This more closely matches the behavior of the decoder where the above row may refer to the reference frame if available [1].
For context, see some of the recent Arm changes and reverts [2].
Unfortunately this was lost along the way [3][4] and there appears to be some issues in the ssse3 which don't surface in the test vectors. Note AV1 still has the original loop which didn't do extension [5].
commit 100ca0356ddf67e92da35699d92bc180429d0bc1 Author: George Steed <george...@arm.com> Date: Fri Mar 17 20:00:24 2023
Randomize second half of above_row_ in intrapred tests for Neon
The existing tests duplicate `above_row_[block_size - 1]` after the first `block_size` elements, which can lead to tests incorrectly passing due to differing behaviour when calculating the average for the last elements of the output.
This change adjusts the above array setup to be fully random instead, allowing us to catch such issues here rather than in other larger tests like the external MD5 tests.
It doesn't appear that other architectures are fully clean with this change so restrict it to just Neon for now until they are fixed.
commit 911d6e165eb19e03ec1532fa20098b10ad402e39 Author: George Steed <george...@arm.com> Date: Fri Mar 17 19:55:17 2023
Allow non-uniform above array in d63 predictor Neon impl
The existing standard bitdepth implementation doesn't appear to manifest as a failure in any of the predictor or MD5 tests, but it does rely on the predictor tests filling the second `bs` elements of the `above` input array with copies of `above[bs - 1]` in order to match the C implementation.
This patch adjusts the Neon implementation to correctly match the C implementation in the case where the elements of the `above` array all differ.
The geomean of performance for the predictor is approximately a 2% slowdown compared to the previous vectorized implementation. This is still considerably faster than the unspecialized naive C implementation.

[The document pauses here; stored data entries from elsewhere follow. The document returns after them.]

import Summits.BirchSwinnertonDyer.BirchSwinnertonDyer.Theses.TangentCone
import Summits.BirchSwinnertonDyer.BirchSwinnertonDyer.Theorems.TangentConeEdgeCapUniformReference
import Summits.BirchSwinnertonDyer.BirchSwinnertonDyer.Theorems.TangentConeEdgeCapFibreStrassmann
import Summits.BirchSwinnertonDyer.BirchSwinnertonDyer.Theorems.TangentConeEdgeCapStubContentDivision
import Summits.BirchSwinnertonDyer.BirchSwinnertonDyer.Theorems.TangentConeEdgeCapStubNormOneAddPowSubOne
import Summits.BirchSwinnertonDyer.BirchSwinnertonDyer.Theorems.TangentConeEdgeCapMembersExistOfHida
import Summits.BirchSwinnertonDyer.BirchSwinnertonDyer.Theorems.TangentConeEdgeCapInterpolantOfGS
import HarnessLib

/-!
# BirchSwinnertonDyer / TangentCone — crux `EdgeCap` (stmt-BirchSwinnertonDyer-17609): `EdgeCap` from the arc
# divisibility A2 and three named facts (line `ratio_measure_strassmann`, skeleton v7 — the composition, importable)

`EdgeCap_of_stubs : M → A1 → A2 → EdgeCap` is the sorry-free composition of the registered skeleton
(`Cruxes/EdgeCap/Lines/ratio_measure_strassmann.lean`) with the stub STATEMENTS as hypotheses (verbatim) over the landed
analytic layers S `fibreStrassmann` p147405, U `uniformReference` p147403, D `stub_contentDivision` p147852,
T `stub_normOneAddPowSubOne` p147846; `EdgeCap_of_facts : hida_exists_congruent_ordinary_newform →
greenbergStevens_kitagawa_twoVariable_interpolation → exists_isNewformOf → (A2 verbatim) → EdgeCap` assembles it with the
landed reductions M ⟸ Hida (`stub_membersExist_of_hida` p147924) and A1 ⟸ GS + modularity (`interpolant_of_facts` p153728).
Hence the crux costs, beyond three NAMED FACTS of the tree (Hida 1986 members; Greenberg–Stevens 1993 / Kitagawa 1994
interpolation; the Modularity Theorem), EXACTLY statement A2 `stub_arcDivisibility` (arc order `≥ corank_{ℤ_p} Sel_{p^∞}(E/ℚ)`
of the two-variable `p`-adic `L`-function; the 2001 two-variable tangent-cone Thm C, unprinted as an assembly), which the lead
recommends promoting to a route item. Proof of the composition (v5 of the line): coprime reduction of the slope; A1 gives
`F`; A2 (fed with M) the arc bound; D gives `F = P·Q` with `Q` free of vertical zeros; S+U give a reference `j ≤ 2J+1` per
weight with `1 ≤ ‖Q(x_k,y_j)‖p^C`; the ratio identity divided by `|P(x_k)| ≠ 0`; the dichotomy `‖t‖ ≥ p^{-E}` / `< p^{-E}`
(then `|P(x_k)| ≥ p^{-E|zs|}` by T); `v_p(k−2) = v_p(b') + v_p(t)`. `EdgeCap_of_facts` is a registered colon-form sub-goal
stub; the file SUPPORTS stmt-BirchSwinnertonDyer-17609 and closes nothing (A2 is a hypothesis, the facts are undischarged).
-/

-- D-0017: single-problem summit, so `Summit.BirchSwinnertonDyer.BirchSwinnertonDyer.…` repeats a
-- namespace BY DESIGN.
set_option linter.dupNamespace false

commit 3eb3781589d30874634cab8952dec4ea883eb82a Author: George Steed <george...@arm.com> Date: Fri Mar 17 17:59:26 2023
Allow non-uniform above array in d45 predictor Neon impl
The existing implementation doesn't appear to manifest as a failure in
any of the predictor or MD5 tests, but it does rely on the predictor tests filling the second `bs` elements of the `above` input array with copies of `above[bs - 1]` in order to match the C implementation.
This patch adjusts the Neon implementation to correctly match the C implementation in the case where the elements of the `above` array all differ.
Performance of the predictor is mostly unchanged, except for the 32x32 block size where it appears to have gotten about 40% faster when compiled with clang-15.
commit 25825f6a78a267f99c4c6ba7988fc4d79c8cb19d Author: George Steed <george...@arm.com> Date: Thu Mar 09 23:46:31 2023
Allow non-uniform above array in highbd d45 predictor Neon impl
The existing implementation doesn't appear to manifest as a failure in any of the predictor or MD5 tests, but it does rely on the predictor tests filling the second `bs` elements of the `above` input array with copies of `above[bs - 1]` in order to match the C implementation.
This patch adjusts the Neon implementation to correctly match the C implementation in the case where the elements of the `above` array all differ.
Performance of the predictor is mostly unchanged, except for the 16x16 block size where it appears to have gotten marginally faster across most compiler/micro-architecture combinations.